import Literature.Analysis.FunctionSpaces.TorusSobolevL6
import HarnessLib

/-!
# The trilinear `H¹` estimate for the convective form on `T³`

Analysis/FunctionSpaces support file (everything proved; no definitions, no named facts).
On a three-dimensional flat torus `T^d` (`card d = 3`) the convective trilinear form
`b(z, a, u) = ∫ ⟪u, (z·∇)a⟫` is bounded on zero-mean smooth fields by the homogeneous `H¹`
(enstrophy) norms alone:

* `Torus.abs_integral_inner_convect_le_of_hasZeroMean` — there is `C ≥ 0` (depending only on the
  index type `d`) with `|∫ ⟪u, (z·∇)a⟫| ≤ C ‖∇u‖₂ ‖∇z‖₂ ‖∇a‖₂` for smooth `u z a : T^d → ℝ^d`
  with `∫ u = ∫ z = 0`, `‖∇v‖₂ = √(Torus.gradNormSq v)`.  This is Temam's estimate
  `|b(u, v, w)| ≤ c ‖u‖ ‖v‖ ‖w‖` on `V` (Temam 1979, Ch. II §1, Lemma 1.1 with (1.13), `n = 3`)
  with the Dirichlet condition replaced by zero mean (which enters only through
  Poincaré–Wirtinger).  Proof: Hölder `L⁴ · L⁴ · L²`, the three-dimensional Ladyzhenskaya
  inequality `∫ ‖v‖⁴ ≤ K (∫‖v‖²)^{1/2} (∫‖Dv‖²)^{3/2}` (`Torus.integral_norm_pow_four_le_of_hasZeroMean`),
  Poincaré–Wirtinger `‖v‖₂ ≤ d ‖Dv‖₂` (`Torus.eLpNorm_le_of_hasZeroMean`) and
  `∫ ‖Dv‖² ≤ d · gradNormSq v`.  The constant is `ν`-free and resolution-free, which is what the
  Galerkin/Newton–Kantorovich arguments for the steady Navier–Stokes equations need.
* the auxiliary real-integral forms `Torus.integral_norm_fderiv_sq_le_card_mul_gradNormSq`,
  `Torus.integral_norm_sq_le_of_hasZeroMean` / `Torus.integral_norm_sq_le_card_pow_mul_gradNormSq`
  (Poincaré–Wirtinger in `L²`, Bochner form), `Torus.sqrt_integral_norm_add_sq_le` (Minkowski in
  `L²`, Bochner form) and `Torus.integral_norm_pow_four_le_gradNormSq_sq` (`∫ ‖v‖⁴ ≤ K ‖∇v‖₂⁴` for
  zero-mean `v` on `T³`) — the bookkeeping the energy/enstrophy margins of Galerkin–Newton
  arguments consume.

Constants are existential (they come from Mathlib's Gagliardo–Nirenberg–Sobolev constant).

## Mathlib / tree search

Tree: `TorusSobolevL6` (Ladyzhenskaya 3-D), `TorusPoincareMorrey` (`eLpNorm_le_of_hasZeroMean`),
`LadyzhenskayaTorus` (`norm_fderiv_sq_le_card_mul_sum`), `TorusEnstrophyTrilinear` (the
`b(u,u,Δu)` estimate, different norms), `TorusAnisotropicLadyzhenskaya` (anisotropic variants);
no `H¹ × H¹ × H¹` bound of `∫ ⟪u, (z·∇)a⟫` (searched `inner_convect.*le`, `gradNormSq`).

## References

* R. Temam, *Navier–Stokes Equations. Theory and Numerical Analysis*, North-Holland (1979),
  Ch. II §1.1, Lemma 1.1 and (1.13). [Temam1979]
* C. Foias, O. Manley, R. Rosa, R. Temam, *Navier–Stokes Equations and Turbulence*, CUP (2001),
  Ch. II App. A, (A.26a), (A.27). [FoiasManleyRosaTemam2001]
-/

noncomputable section

open _root_.MeasureTheory Set Filter Function UnitAddTorus
open scoped ENNReal NNReal InnerProductSpace Topology ContDiff

namespace Literature.Analysis.FunctionSpaces

namespace Torus

variable {d : Type*} [Fintype d] [DecidableEq d]

/-! ### Real-integral bookkeeping -/

omit [DecidableEq d] in
/-- Cauchy–Schwarz for nonnegative continuous functions on the torus, Bochner form:
`∫ f g ≤ √(∫ f²) √(∫ g²)`. [folklore] -/
theorem integral_mul_le_sqrt_mul_sqrt_of_continuous {f g : UnitAddTorus d → ℝ} (hf : Continuous f)
    (hg : Continuous g) (hf0 : ∀ x, 0 ≤ f x) (hg0 : ∀ x, 0 ≤ g x) :
    ∫ x, f x * g x ≤ Real.sqrt (∫ x, f x ^ 2) * Real.sqrt (∫ x, g x ^ 2) := by
  have h2 : ENNReal.ofReal (2 : ℝ) = 2 := by simp
  have hfm : MemLp f 2 volume := hf.memLp_of_hasCompactSupport (HasCompactSupport.of_compactSpace f)
  have hgm : MemLp g 2 volume := hg.memLp_of_hasCompactSupport (HasCompactSupport.of_compactSpace g)
  have hH := integral_mul_le_Lp_mul_Lq_of_nonneg (μ := volume) Real.HolderConjugate.two_two
    (ae_of_all _ hf0) (ae_of_all _ hg0) (by rw [h2]; exact hfm) (by rw [h2]; exact hgm)
  simp only [Real.rpow_two] at hH
  rwa [Real.sqrt_eq_rpow, Real.sqrt_eq_rpow]

omit [DecidableEq d] in
/-- The torus derivative of a smooth map is continuous (through the lift). [folklore] -/
theorem continuous_fderiv_of_isSmooth {F : Type*} [NormedAddCommGroup F] [NormedSpace ℝ F]
    {v : UnitAddTorus d → F} (hv : IsSmooth v) : Continuous (Torus.fderiv v) := by
  have e : lift (Torus.fderiv v) = _root_.fderiv ℝ (lift v) := funext fun y => (fderiv_lift v y).symm
  rw [← continuous_lift_iff, e]
  exact ContDiff.continuous_fderiv (hv.isContDiff (n := 1) (by simp)) one_ne_zero

/-- `∫ ‖Dv‖² ≤ d · ‖∇v‖₂²` for smooth vector fields (`‖Dv(x)‖² ≤ d ∑ᵢ ‖∂ᵢv(x)‖²` pointwise,
`norm_fderiv_sq_le_card_mul_sum`). [folklore] -/
theorem integral_norm_fderiv_sq_le_card_mul_gradNormSq {v : UnitAddTorus d → EuclideanSpace ℝ d}
    (hv : IsSmooth v) :
    ∫ x, ‖Torus.fderiv v x‖ ^ 2 ≤ Fintype.card d * gradNormSq v := by
  have hc2 : Continuous fun x => ∑ i, ‖partialDeriv i v x‖ ^ 2 :=
    continuous_finsetSum _ fun i _ => (hv.partialDeriv i).continuous.norm.pow 2
  calc ∫ x, ‖Torus.fderiv v x‖ ^ 2
      ≤ ∫ x, (Fintype.card d : ℝ) * ∑ i, ‖partialDeriv i v x‖ ^ 2 :=
        integral_mono ((continuous_fderiv_of_isSmooth hv).norm.pow 2).integrable_unitAddTorus
          (hc2.integrable_unitAddTorus.const_mul _)
          fun x => norm_fderiv_sq_le_card_mul_sum (hv.isContDiff (by simp)) x
    _ = Fintype.card d * gradNormSq v := by rw [integral_const_mul, gradNormSq]

omit [DecidableEq d] in
/-- **Poincaré–Wirtinger in `L²`, Bochner form**: `∫ ‖v‖² ≤ d² ∫ ‖Dv‖²` for smooth zero-mean
maps on `T^d` (`Torus.eLpNorm_le_of_hasZeroMean` with `p = 2`, squared). [folklore] -/
theorem integral_norm_sq_le_of_hasZeroMean {F : Type*} [NormedAddCommGroup F] [NormedSpace ℝ F]
    [CompleteSpace F] {v : UnitAddTorus d → F} (hv : IsSmooth v) (h0 : HasZeroMean v) :
    ∫ x, ‖v x‖ ^ 2 ≤ (Fintype.card d : ℝ) ^ 2 * ∫ x, ‖Torus.fderiv v x‖ ^ 2 := by
  have hvc : Continuous v := hv.continuous
  have hDc : Continuous (Torus.fderiv v) := continuous_fderiv_of_isSmooth hv
  -- the `L²` Poincaré inequality in `ℝ≥0∞`
  have hP : ∫⁻ x, ‖v x‖ₑ ^ 2 ≤ (Fintype.card d : ℝ≥0∞) ^ 2 * ∫⁻ x, ‖Torus.fderiv v x‖ₑ ^ 2 := by
    have h := eLpNorm_le_of_hasZeroMean (hv.isContDiff (by simp)) h0 (p := 2) (by norm_num)
      ENNReal.ofNat_ne_top
    have h2 := pow_le_pow_left' h 2
    rw [mul_pow, eLpNorm_two_pow_two_eq_lintegral, eLpNorm_two_pow_two_eq_lintegral] at h2
    simpa only [enorm_norm] using h2
  -- conversion to Bochner integrals
  have conv : ∀ {g : UnitAddTorus d → ℝ} (_ : Continuous g) (_ : ∀ x, 0 ≤ g x),
      ∫⁻ x, (ENNReal.ofReal (g x)) ^ 2 = ENNReal.ofReal (∫ x, g x ^ 2) := by
    intro g hg hg0
    have hi : Integrable (fun x => g x ^ 2) volume := (hg.pow 2).integrable_unitAddTorus
    rw [ofReal_integral_eq_lintegral_ofReal hi (ae_of_all _ fun x => pow_nonneg (hg0 x) 2)]
    exact lintegral_congr fun x => (ENNReal.ofReal_pow (hg0 x) 2).symm
  have e2 : ∫⁻ x, ‖v x‖ₑ ^ 2 = ENNReal.ofReal (∫ x, ‖v x‖ ^ 2) := by
    rw [← conv hvc.norm (fun x => norm_nonneg _)]
    exact lintegral_congr fun x => by rw [ofReal_norm]
  have eD : ∫⁻ x, ‖Torus.fderiv v x‖ₑ ^ 2 = ENNReal.ofReal (∫ x, ‖Torus.fderiv v x‖ ^ 2) := by
    rw [← conv hDc.norm (fun x => norm_nonneg _)]
    exact lintegral_congr fun x => by rw [ofReal_norm]
  have ecard : (Fintype.card d : ℝ≥0∞) ^ 2 = ENNReal.ofReal ((Fintype.card d : ℝ) ^ 2) := by
    rw [ENNReal.ofReal_pow (Nat.cast_nonneg _), ENNReal.ofReal_natCast]
  have hB0 : 0 ≤ ∫ x, ‖Torus.fderiv v x‖ ^ 2 := integral_nonneg fun x => sq_nonneg _
  rw [e2, eD, ecard, ← ENNReal.ofReal_mul (sq_nonneg _)] at hP
  exact (ENNReal.ofReal_le_ofReal_iff (mul_nonneg (sq_nonneg _) hB0)).1 hP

▬▬▬

**What to work on:** Using the entries above, output exactly the lines between the line holding "lift). [folklore] -/" and the line holding "have h2 := pow_le_pow_left' h 2", end lines included, and nothing more.

**Response:**
/-- The torus derivative of a smooth map is continuous (through the lift). [folklore] -/
theorem continuous_fderiv_of_isSmooth {F : Type*} [NormedAddCommGroup F] [NormedSpace ℝ F]
    {v : UnitAddTorus d → F} (hv : IsSmooth v) : Continuous (Torus.fderiv v) := by
  have e : lift (Torus.fderiv v) = _root_.fderiv ℝ (lift v) := funext fun y => (fderiv_lift v y).symm
  rw [← continuous_lift_iff, e]
  exact ContDiff.continuous_fderiv (hv.isContDiff (n := 1) (by simp)) one_ne_zero

/-- `∫ ‖Dv‖² ≤ d · ‖∇v‖₂²` for smooth vector fields (`‖Dv(x)‖² ≤ d ∑ᵢ ‖∂ᵢv(x)‖²` pointwise,
`norm_fderiv_sq_le_card_mul_sum`). [folklore] -/
theorem integral_norm_fderiv_sq_le_card_mul_gradNormSq {v : UnitAddTorus d → EuclideanSpace ℝ d}
    (hv : IsSmooth v) :
    ∫ x, ‖Torus.fderiv v x‖ ^ 2 ≤ Fintype.card d * gradNormSq v := by
  have hc2 : Continuous fun x => ∑ i, ‖partialDeriv i v x‖ ^ 2 :=
    continuous_finsetSum _ fun i _ => (hv.partialDeriv i).continuous.norm.pow 2
  calc ∫ x, ‖Torus.fderiv v x‖ ^ 2
      ≤ ∫ x, (Fintype.card d : ℝ) * ∑ i, ‖partialDeriv i v x‖ ^ 2 :=
        integral_mono ((continuous_fderiv_of_isSmooth hv).norm.pow 2).integrable_unitAddTorus
          (hc2.integrable_unitAddTorus.const_mul _)
          fun x => norm_fderiv_sq_le_card_mul_sum (hv.isContDiff (by simp)) x
    _ = Fintype.card d * gradNormSq v := by rw [integral_const_mul, gradNormSq]

omit [DecidableEq d] in
/-- **Poincaré–Wirtinger in `L²`, Bochner form**: `∫ ‖v‖² ≤ d² ∫ ‖Dv‖²` for smooth zero-mean
maps on `T^d` (`Torus.eLpNorm_le_of_hasZeroMean` with `p = 2`, squared). [folklore] -/
theorem integral_norm_sq_le_of_hasZeroMean {F : Type*} [NormedAddCommGroup F] [NormedSpace ℝ F]
    [CompleteSpace F] {v : UnitAddTorus d → F} (hv : IsSmooth v) (h0 : HasZeroMean v) :
    ∫ x, ‖v x‖ ^ 2 ≤ (Fintype.card d : ℝ) ^ 2 * ∫ x, ‖Torus.fderiv v x‖ ^ 2 := by
  have hvc : Continuous v := hv.continuous
  have hDc : Continuous (Torus.fderiv v) := continuous_fderiv_of_isSmooth hv
  -- the `L²` Poincaré inequality in `ℝ≥0∞`
  have hP : ∫⁻ x, ‖v x‖ₑ ^ 2 ≤ (Fintype.card d : ℝ≥0∞) ^ 2 * ∫⁻ x, ‖Torus.fderiv v x‖ₑ ^ 2 := by
    have h := eLpNorm_le_of_hasZeroMean (hv.isContDiff (by simp)) h0 (p := 2) (by norm_num)
      ENNReal.ofNat_ne_top
    have h2 := pow_le_pow_left' h 2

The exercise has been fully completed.